EXERCISE:
Begin at the line containing "refine ⟨hp, hchar, hM, fun w hw => ?_⟩" in the entries below and end at the line containing "have hpv : ((p"; transcribe that range exactly and nothing outside it.

------------------------------

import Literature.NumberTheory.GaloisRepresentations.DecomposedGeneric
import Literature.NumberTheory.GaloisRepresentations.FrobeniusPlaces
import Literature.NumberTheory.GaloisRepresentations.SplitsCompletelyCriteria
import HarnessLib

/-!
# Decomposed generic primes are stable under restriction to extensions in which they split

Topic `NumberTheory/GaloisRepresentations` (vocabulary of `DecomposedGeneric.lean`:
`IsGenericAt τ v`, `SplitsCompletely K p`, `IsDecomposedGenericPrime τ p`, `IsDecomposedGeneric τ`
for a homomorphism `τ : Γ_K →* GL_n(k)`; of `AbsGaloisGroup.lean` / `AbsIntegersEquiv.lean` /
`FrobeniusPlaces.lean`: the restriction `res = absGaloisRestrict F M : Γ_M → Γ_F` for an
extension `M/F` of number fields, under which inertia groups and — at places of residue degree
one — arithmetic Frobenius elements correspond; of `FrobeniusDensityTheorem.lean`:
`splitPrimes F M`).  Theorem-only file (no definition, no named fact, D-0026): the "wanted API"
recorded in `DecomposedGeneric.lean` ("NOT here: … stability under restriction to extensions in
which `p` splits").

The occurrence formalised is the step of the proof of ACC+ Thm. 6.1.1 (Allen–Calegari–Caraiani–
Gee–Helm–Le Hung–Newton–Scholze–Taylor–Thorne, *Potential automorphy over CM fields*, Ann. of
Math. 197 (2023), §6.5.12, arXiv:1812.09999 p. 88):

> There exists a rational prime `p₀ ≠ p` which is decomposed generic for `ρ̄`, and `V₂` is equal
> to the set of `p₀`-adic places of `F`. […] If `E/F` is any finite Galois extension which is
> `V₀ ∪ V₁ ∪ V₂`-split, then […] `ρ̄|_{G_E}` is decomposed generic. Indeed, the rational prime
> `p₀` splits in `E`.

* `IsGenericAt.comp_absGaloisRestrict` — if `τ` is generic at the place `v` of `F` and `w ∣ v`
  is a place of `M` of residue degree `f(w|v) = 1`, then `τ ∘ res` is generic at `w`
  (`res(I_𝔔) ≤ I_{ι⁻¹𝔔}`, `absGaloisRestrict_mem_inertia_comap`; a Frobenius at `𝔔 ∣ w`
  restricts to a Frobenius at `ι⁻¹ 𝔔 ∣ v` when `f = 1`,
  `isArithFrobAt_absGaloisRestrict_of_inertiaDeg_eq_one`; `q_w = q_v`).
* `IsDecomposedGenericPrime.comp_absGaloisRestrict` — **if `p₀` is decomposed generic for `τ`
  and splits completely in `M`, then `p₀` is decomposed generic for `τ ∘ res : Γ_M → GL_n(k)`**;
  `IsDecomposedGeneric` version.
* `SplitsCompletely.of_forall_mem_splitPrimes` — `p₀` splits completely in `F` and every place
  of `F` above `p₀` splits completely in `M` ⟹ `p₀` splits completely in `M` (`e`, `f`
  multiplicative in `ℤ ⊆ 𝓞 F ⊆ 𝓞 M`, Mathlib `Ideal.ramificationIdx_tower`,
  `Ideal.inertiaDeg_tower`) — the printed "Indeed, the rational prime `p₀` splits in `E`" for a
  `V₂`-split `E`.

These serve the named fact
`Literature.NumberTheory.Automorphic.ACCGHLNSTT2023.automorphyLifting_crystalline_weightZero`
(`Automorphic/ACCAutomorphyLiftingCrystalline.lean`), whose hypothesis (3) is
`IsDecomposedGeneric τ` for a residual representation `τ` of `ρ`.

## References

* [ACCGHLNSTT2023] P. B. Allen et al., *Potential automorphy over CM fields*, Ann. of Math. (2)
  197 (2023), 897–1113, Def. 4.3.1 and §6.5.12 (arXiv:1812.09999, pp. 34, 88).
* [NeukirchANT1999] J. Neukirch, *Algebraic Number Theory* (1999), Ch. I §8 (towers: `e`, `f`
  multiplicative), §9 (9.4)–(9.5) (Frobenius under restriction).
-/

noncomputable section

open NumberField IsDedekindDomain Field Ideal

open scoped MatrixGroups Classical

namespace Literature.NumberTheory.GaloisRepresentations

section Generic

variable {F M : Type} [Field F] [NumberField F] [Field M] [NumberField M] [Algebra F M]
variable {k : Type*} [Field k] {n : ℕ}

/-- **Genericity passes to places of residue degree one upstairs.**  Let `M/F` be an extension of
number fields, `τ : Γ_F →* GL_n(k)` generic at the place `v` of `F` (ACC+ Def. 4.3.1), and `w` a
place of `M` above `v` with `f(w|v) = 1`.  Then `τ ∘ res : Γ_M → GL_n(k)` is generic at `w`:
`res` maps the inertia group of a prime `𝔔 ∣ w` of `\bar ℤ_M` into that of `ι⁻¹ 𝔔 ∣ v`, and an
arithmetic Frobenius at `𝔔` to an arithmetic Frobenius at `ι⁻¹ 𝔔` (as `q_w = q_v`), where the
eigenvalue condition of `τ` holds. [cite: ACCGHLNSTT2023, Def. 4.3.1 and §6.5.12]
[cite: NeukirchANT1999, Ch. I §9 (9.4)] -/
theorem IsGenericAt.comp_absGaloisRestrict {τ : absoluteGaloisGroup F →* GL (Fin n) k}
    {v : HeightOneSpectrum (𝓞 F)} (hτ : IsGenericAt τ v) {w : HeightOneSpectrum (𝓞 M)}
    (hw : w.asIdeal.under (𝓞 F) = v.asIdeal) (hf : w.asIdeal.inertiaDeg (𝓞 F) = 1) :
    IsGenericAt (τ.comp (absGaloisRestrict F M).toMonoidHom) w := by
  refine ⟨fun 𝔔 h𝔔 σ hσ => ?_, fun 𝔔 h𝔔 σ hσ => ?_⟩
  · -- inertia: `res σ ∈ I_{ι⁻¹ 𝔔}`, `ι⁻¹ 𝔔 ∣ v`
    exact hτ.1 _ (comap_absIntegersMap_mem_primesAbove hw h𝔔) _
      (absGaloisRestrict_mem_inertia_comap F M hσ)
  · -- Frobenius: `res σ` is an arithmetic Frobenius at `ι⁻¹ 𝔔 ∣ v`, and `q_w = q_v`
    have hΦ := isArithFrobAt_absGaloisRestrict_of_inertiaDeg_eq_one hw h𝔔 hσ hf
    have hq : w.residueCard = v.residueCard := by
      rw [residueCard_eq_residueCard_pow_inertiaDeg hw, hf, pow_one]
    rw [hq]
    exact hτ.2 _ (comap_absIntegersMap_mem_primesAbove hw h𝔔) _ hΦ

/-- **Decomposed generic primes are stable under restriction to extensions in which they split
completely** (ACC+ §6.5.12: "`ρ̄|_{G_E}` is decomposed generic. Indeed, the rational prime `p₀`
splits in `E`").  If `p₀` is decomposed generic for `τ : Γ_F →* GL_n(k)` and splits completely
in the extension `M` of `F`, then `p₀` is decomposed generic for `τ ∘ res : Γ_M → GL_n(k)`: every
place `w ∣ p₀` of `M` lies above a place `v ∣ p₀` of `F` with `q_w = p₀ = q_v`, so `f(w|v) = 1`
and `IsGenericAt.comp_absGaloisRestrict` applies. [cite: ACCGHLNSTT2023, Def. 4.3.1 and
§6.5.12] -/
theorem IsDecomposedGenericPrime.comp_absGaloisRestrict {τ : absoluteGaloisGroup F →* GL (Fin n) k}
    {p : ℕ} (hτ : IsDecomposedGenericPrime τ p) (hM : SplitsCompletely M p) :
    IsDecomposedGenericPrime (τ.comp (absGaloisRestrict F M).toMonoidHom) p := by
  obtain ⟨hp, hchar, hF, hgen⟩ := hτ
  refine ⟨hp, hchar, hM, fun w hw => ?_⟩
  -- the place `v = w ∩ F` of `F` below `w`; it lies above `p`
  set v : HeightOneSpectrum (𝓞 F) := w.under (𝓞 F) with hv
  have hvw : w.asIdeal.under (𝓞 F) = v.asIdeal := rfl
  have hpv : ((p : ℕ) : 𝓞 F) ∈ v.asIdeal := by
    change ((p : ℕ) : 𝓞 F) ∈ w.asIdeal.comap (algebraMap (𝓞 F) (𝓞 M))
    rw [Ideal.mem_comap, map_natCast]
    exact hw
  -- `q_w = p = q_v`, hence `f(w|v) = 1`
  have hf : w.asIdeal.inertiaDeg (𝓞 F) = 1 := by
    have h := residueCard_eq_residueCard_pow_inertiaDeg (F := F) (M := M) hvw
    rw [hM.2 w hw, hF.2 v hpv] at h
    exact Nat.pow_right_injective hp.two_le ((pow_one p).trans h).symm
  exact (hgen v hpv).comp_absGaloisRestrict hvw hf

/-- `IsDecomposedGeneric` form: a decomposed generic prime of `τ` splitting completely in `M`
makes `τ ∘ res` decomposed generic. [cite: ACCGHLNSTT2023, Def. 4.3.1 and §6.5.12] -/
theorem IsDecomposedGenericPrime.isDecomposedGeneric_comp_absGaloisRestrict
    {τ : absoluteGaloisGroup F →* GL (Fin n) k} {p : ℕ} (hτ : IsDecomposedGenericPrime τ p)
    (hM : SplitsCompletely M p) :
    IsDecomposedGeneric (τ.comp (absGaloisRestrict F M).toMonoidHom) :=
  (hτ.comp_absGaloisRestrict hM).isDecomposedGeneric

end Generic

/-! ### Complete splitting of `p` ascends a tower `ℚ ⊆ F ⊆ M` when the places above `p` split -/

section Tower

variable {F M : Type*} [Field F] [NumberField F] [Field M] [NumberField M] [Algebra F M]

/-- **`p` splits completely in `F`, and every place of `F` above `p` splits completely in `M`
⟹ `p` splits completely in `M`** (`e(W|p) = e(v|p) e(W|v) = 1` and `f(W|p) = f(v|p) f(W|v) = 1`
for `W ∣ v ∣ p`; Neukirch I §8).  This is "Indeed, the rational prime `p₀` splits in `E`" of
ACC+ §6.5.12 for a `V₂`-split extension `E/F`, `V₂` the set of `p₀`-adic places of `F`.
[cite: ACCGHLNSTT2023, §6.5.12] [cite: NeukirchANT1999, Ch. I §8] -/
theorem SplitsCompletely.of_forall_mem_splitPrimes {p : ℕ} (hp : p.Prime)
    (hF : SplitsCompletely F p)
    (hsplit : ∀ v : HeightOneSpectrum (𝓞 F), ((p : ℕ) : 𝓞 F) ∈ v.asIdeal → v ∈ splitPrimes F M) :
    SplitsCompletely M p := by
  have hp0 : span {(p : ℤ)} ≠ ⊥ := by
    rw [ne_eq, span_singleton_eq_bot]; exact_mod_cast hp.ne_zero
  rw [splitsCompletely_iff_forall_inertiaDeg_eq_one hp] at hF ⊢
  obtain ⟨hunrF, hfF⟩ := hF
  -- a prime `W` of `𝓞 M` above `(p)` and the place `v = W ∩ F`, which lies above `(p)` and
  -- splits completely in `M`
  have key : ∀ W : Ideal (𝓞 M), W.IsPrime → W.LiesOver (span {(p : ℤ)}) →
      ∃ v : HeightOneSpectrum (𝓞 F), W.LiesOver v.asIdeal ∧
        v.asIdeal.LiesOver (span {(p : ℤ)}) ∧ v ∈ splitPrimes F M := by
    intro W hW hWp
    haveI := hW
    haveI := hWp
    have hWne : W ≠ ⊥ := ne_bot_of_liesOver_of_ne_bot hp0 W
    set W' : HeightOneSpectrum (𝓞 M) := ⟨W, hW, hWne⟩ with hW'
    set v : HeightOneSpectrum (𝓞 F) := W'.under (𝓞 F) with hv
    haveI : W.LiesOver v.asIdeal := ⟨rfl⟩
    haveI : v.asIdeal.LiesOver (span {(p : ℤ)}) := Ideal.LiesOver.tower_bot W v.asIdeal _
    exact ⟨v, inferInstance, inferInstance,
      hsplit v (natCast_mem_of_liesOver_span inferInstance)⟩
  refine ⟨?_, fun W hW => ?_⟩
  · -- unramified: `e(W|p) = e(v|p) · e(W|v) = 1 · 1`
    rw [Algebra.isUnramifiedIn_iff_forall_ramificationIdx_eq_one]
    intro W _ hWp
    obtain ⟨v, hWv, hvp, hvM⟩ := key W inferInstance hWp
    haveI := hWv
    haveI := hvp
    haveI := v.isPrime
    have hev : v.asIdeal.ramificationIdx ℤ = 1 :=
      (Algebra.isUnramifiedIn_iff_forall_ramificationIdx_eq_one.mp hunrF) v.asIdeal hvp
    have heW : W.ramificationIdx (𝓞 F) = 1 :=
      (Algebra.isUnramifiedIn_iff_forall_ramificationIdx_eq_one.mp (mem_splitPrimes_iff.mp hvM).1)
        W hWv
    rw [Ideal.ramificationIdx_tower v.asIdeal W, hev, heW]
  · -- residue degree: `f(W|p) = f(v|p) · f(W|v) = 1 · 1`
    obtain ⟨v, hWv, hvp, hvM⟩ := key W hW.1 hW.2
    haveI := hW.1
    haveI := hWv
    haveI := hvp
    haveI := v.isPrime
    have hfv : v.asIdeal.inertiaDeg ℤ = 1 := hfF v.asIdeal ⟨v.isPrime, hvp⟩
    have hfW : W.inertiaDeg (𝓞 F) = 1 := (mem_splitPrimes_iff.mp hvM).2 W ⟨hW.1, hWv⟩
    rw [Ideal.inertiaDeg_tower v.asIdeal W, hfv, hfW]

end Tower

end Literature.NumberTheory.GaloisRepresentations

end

------------------------------

FINISHED EXERCISE:
  refine ⟨hp, hchar, hM, fun w hw => ?_⟩
  -- the place `v = w ∩ F` of `F` below `w`; it lies above `p`
  set v : HeightOneSpectrum (𝓞 F) := w.under (𝓞 F) with hv
  have hvw : w.asIdeal.under (𝓞 F) = v.asIdeal := rfl
  have hpv : ((p : ℕ) : 𝓞 F) ∈ v.asIdeal := by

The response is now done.